Clarice Lispector
Clarice Lispector

Clarice Lispector: vida, frases, poemas

Clarice Lispector nasceu em Chechelnyk (Ucrânia) em 10 de dezembro de 1920. Ela é uma das escritoras e uma das poetisas brasileiras mais amadas do século XX. Com seu olhar profundo sobre as questões da vida, Clarice conhecia como poucos a natureza da alma humana e, sabendo descrevê-la com seu talento literário, tornou-se um ícone da literatura brasileira e teve obras traduzidas em diversas línguas. Vamos saber sobre ela?

A dura vida de Clarice Lispector

Filha de judeus russos, Clarice foge da Guerra Civil Russa com sua família na década de 1910. Entre os percalços da vida em um país em guerra (sua mãe fora estuprada por soldados e contraiu sífilis) a família Lispector consegue em 1922 emigrar legalmente para o Brasil. Seus nomes foram abrasileirados quando aqui chegaram em Maceió, e assim nasceu de Chaya Pinkhasovna Lispector, seu nome de origem, a Clarice Lispector que conhecemos hoje.

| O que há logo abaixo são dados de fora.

/-- The core polynomials `u_i^{n_i} − c_i x^{A_i} (z,u)^{μ_i} + h_i` die under `u ↦ (γ, 0, …, 0)`
when `γ^{n₀} = c₀` if `A₀ = 0` and `γ = 0` otherwise. [folklore] -/
theorem eval₂_core (hd : Teissier.IsDatum n v c A mu h) {γ : K} (hγ0 : A 0 = 0 → γ ^ n 0 = c 0)
    (hγ : A 0 ≠ 0 → γ = 0) (i : Fin (g + 1)) :
    MvPolynomial.eval₂Hom MvPowerSeries.constantCoeff (Pi.single 0 γ)
      (Teissier.core n c A mu h i) = 0 := by
  have h2 := hd.two_le i
  rw [Teissier.core, map_add, map_sub, map_mul, map_pow, eval₂_h hd hγ i, add_zero,
    MvPolynomial.eval₂Hom_X', MvPolynomial.eval₂Hom_C, MvPolynomial.eval₂Hom_monomial, map_one,
    one_mul]
  by_cases hi : i = 0
  · subst hi
    rw [mu_zero hd, Finsupp.prod_zero_index, mul_one, Pi.single_eq_same]
    by_cases hA : A 0 = 0
    · rw [hγ0 hA, hA, ← MvPowerSeries.coeff_zero_eq_constantCoeff_apply,
        MvPowerSeries.coeff_monomial_same, sub_self]
    · rw [hγ hA, zero_pow (by omega), ← MvPowerSeries.coeff_zero_eq_constantCoeff_apply,
        MvPowerSeries.coeff_monomial_ne (Ne.symm hA), sub_zero]
  · rw [Pi.single_eq_of_ne hi, zero_pow (by omega), zero_sub, neg_eq_zero]
    by_cases hA : A i = 0
    · rw [hA, ← MvPowerSeries.coeff_zero_eq_constantCoeff_apply, MvPowerSeries.coeff_monomial_same,
        prod_single_pow_eq_zero hd hγ (mu i) ?_, mul_zero]
      intro h0
      have hhom := hd.homogeneous i
      rw [hA, h0] at hhom
      exact v_ne_zero hd hi (eq_zero_of_nsmul_eq_zero h2 hhom)
    · rw [← MvPowerSeries.coeff_zero_eq_constantCoeff_apply,
        MvPowerSeries.coeff_monomial_ne (Ne.symm hA), zero_mul]

/-- The defining equations `E_i` die under `u ↦ (γ, 0, …, 0)` (same `γ`). [folklore] -/
theorem eval₂_equation (hd : Teissier.IsDatum n v c A mu h) {γ : K}
    (hγ0 : A 0 = 0 → γ ^ n 0 = c 0) (hγ : A 0 ≠ 0 → γ = 0) (i : Fin (g + 1)) :
    MvPolynomial.eval₂Hom MvPowerSeries.constantCoeff (Pi.single 0 γ)
      (Teissier.equation n c A mu h i) = 0 := by
  rw [Teissier.equation]
  split_ifs with hi
  · rw [map_sub, eval₂_core hd hγ0 hγ i, sub_zero, MvPolynomial.eval₂Hom_X',
      Pi.single_eq_of_ne (ne_of_apply_ne Fin.val (Nat.succ_ne_zero _))]
  · exact eval₂_core hd hγ0 hγ i

/-- Over an algebraically closed field the first coordinate `γ` of the common zero exists:
`γ^{n₀} = c₀` if `A₀ = 0`, `γ = 0` otherwise. [folklore] -/
theorem exists_gamma [IsAlgClosed K] (hd : Teissier.IsDatum n v c A mu h) :
    ∃ γ : K, (A 0 = 0 → γ ^ n 0 = c 0) ∧ (A 0 ≠ 0 → γ = 0) := by
  by_cases hA : A 0 = 0
  · obtain ⟨γ, hγ⟩ := IsAlgClosed.exists_pow_nat_eq (c 0) (n := n 0)
      (by have := hd.two_le 0; omega)
    exact ⟨γ, fun _ => hγ, fun h' => (h' hA).elim⟩
  · exact ⟨0, fun h' => (hA h').elim, fun _ => rfl⟩

end Datum

/-! ## The ideal `I + (x)` is proper -/

section Proper

variable {K : Type u} [Field K] {d : ℕ}

/-- In `K⟦x⟧` the maximal ideal is the kernel of the constant coefficient. [folklore] -/
theorem mem_maximalIdeal_iff_constantCoeff {σ : Type*} (a : MvPowerSeries σ K) :
    a ∈ maximalIdeal (MvPowerSeries σ K) ↔ MvPowerSeries.constantCoeff a = 0 := by
  rw [IsLocalRing.mem_maximalIdeal, mem_nonunits_iff, MvPowerSeries.isUnit_iff_constantCoeff,
    isUnit_iff_ne_zero, not_not]

variable [IsAlgClosed K]

/-- For a Teissier datum over an algebraically closed field there is a ring homomorphism
`R[u] → K` killing the equations and the variables `x_j` (evaluation at the common zero
`(γ, 0, …, 0)`, constant coefficient on `R = K⟦x⟧`). [folklore] -/
theorem exists_ideal_sup_map_le_ker {g : ℕ} {n : Fin g → ℕ} {v : Fin g → Fin d → ℚ}
    {c : Fin g → K} {A : Fin g → Fin d →₀ ℕ} {mu : Fin g → Fin g →₀ ℕ}
    {h : Fin g → MvPolynomial (Fin g) (MvPowerSeries (Fin d) K)}
    (hd : Teissier.IsDatum n v c A mu h) :
    ∃ χ : MvPolynomial (Fin g) (MvPowerSeries (Fin d) K) →+* K,
      Teissier.ideal n c A mu h ⊔ (maximalIdeal (MvPowerSeries (Fin d) K)).map MvPolynomial.C ≤
        RingHom.ker χ := by
  have hC : ∀ (p : Fin g → K), (maximalIdeal (MvPowerSeries (Fin d) K)).map MvPolynomial.C ≤
      RingHom.ker (MvPolynomial.eval₂Hom MvPowerSeries.constantCoeff p) := by
    intro p
    rw [Ideal.map_le_iff_le_comap]
    intro a ha
    rw [Ideal.mem_comap, RingHom.mem_ker, MvPolynomial.eval₂Hom_C]
    exact (mem_maximalIdeal_iff_constantCoeff a).mp ha
  cases g with
  | zero =>
    refine ⟨MvPolynomial.eval₂Hom MvPowerSeries.constantCoeff 0, sup_le ?_ (hC 0)⟩
    rw [Teissier.ideal, Ideal.span_le]
    rintro _ ⟨i, rfl⟩
    exact i.elim0
  | succ g =>
    obtain ⟨γ, hγ0, hγ⟩ := exists_gamma hd
    refine ⟨MvPolynomial.eval₂Hom MvPowerSeries.constantCoeff (Pi.single 0 γ),
      sup_le ?_ (hC _)⟩
    rw [Teissier.ideal, Ideal.span_le]
    rintro _ ⟨i, rfl⟩
    exact (RingHom.mem_ker).mpr (eval₂_equation hd hγ0 hγ i)

/-- **`I + (x₁, …, x_d) ≠ R[u]`** for the ideal `I` of a Teissier datum over an algebraically
closed field `K` (`R = K⟦x⟧`). [folklore] -/
theorem ideal_sup_map_maximalIdeal_ne_top {g : ℕ} {n : Fin g → ℕ} {v : Fin g → Fin d → ℚ}
    {c : Fin g → K} {A : Fin g → Fin d →₀ ℕ} {mu : Fin g → Fin g →₀ ℕ}
    {h : Fin g → MvPolynomial (Fin g) (MvPowerSeries (Fin d) K)}
    (hd : Teissier.IsDatum n v c A mu h) :
    Teissier.ideal n c A mu h ⊔ (maximalIdeal (MvPowerSeries (Fin d) K)).map MvPolynomial.C ≠
      ⊤ := by
  obtain ⟨χ, hχ⟩ := exists_ideal_sup_map_le_ker hd
  intro htop
  rw [htop, top_le_iff] at hχ
  exact RingHom.ker_ne_top χ hχ

end Proper

/-! ## Consequences for a Teissier-presented ring -/

section Presentation

variable {K : Type u} [Field K] {d : ℕ} {B : Type v} [CommRing B]
  {ι : MvPowerSeries (Fin d) K →+* B}

/-- A Teissier-presented ring is Noetherian (`K⟦x⟧[u]/I`). [folklore] -/
theorem TeissierPresentation.isNoetherianRing (hB : TeissierPresentation K d B ι) :
    IsNoetherianRing B := by
  obtain ⟨g, n, v, c, A, mu, h, -, ψ, -⟩ := hB
  haveI : IsNoetherianRing (MvPowerSeries (Fin d) K) := isNoetherianRing_mvPowerSeries K (Fin d)
  exact isNoetherianRing_of_ringEquiv _ ψ.symm

variable [IsAlgClosed K]

/-- **The ideal `ι((x)) B` of a Teissier-presented ring `B` is proper** (over an algebraically
closed field). [folklore] -/
theorem TeissierPresentation.map_maximalIdeal_ne_top (hB : TeissierPresentation K d B ι) :
    (maximalIdeal (MvPowerSeries (Fin d) K)).map ι ≠ ⊤ := by
  obtain ⟨g, n, v, c, A, mu, h, hd, ψ, hψ⟩ := hB
  obtain ⟨χ, hχ⟩ := exists_ideal_sup_map_le_ker hd
  have hI : ∀ a ∈ Teissier.ideal n c A mu h, χ a = 0 := fun a ha => hχ (Ideal.mem_sup_left ha)
  intro htop
  let θ : B →+* K := (Ideal.Quotient.lift _ χ hI).comp ψ.toRingHom
  have hle : (maximalIdeal (MvPowerSeries (Fin d) K)).map ι ≤ RingHom.ker θ := by
    rw [Ideal.map_le_iff_le_comap]
    intro a ha
    rw [Ideal.mem_comap, RingHom.mem_ker]
    show Ideal.Quotient.lift _ χ hI (ψ (ι a)) = 0
    rw [hψ a, Ideal.Quotient.lift_mk]
    exact hχ (Ideal.mem_sup_right (Ideal.mem_map_of_mem _ ha))
  rw [htop, top_le_iff] at hle
  exact RingHom.ker_ne_top θ hle

/-- A Teissier-presented ring over an algebraically closed field is nonzero. [folklore] -/
theorem TeissierPresentation.nontrivial (hB : TeissierPresentation K d B ι) : Nontrivial B := by
  by_contra htriv
  rw [not_nontrivial_iff_subsingleton] at htriv
  exact TeissierPresentation.map_maximalIdeal_ne_top hB ((Ideal.eq_top_iff_one _).mpr
    (by rw [Subsingleton.elim (1 : B) 0]; exact Ideal.zero_mem _))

Clarice se autodenominava totalmente brasileira pois, tendo chegado muito pequena aqui (aos 2 anos de idade) ela dizia que “naquela terra (Ucrânia) eu literalmente nunca pisei: fui carregada de colo”. A escritora dizia ter chegado aos dois meses de idade, mas a documentação da família atesta outra datação.

De Maceió, a família de Clarice se transferiu para o Recife e depois para o Rio de Janeiro, onde se estabeleceram. Clarice perdeu sua mãe aos 8 anos e seu pai aos 20. Formou-se em Direito pela UFRJ e começou sua carreira como escritora fazendo incialmente traduções.

Clarice foi casada com o diplomata Maury Gurgel Valente com o qual teve 2 filhos, Pedro Lispector Valente e Paulo Lispector Valente. O primogênito do casal, Pedro, foi diagnosticado com esquizofrenia quando adolescente. Era um menino de comportamento muito agressivo, tendo sido internado recorrentemente e enfrentado todo tipo de tratamento psicológico e psiquiátrico. Clarice se separou de Maury que, por questões profissionais, estava sempre viajando com a família e a escritora preferiu cuidar do filho e da própria carreira sem as idas e vindas que deixavam seu filho cada vez mais agitado, tendo que fazer sempre novos amigos, mudar sempre de escola, etc.

Um dia antes de seu 57° aniversário, Clarice morre em 9 de dezembro de 1977, em decorrência de um câncer de ovário detectado tardiamente.

Como se percebe, a vida de Clarice não foi um mar de rosas e, talvez todo o seu sofrimento tenha lhe ajudado a desenvolver ainda mais o seu talento de mergulhadora da natureza humana. Poucos escritores conseguiram desvendar tão bem todos os medos, anseios, alegrias, enfim, toda a complexidade da natureza humana como o fez Clarice.

Sua história de vida guarda ainda muitos detalhes e curiosidades. Vejamos alguns fatos interessantes da vida dessa escritora estupenda.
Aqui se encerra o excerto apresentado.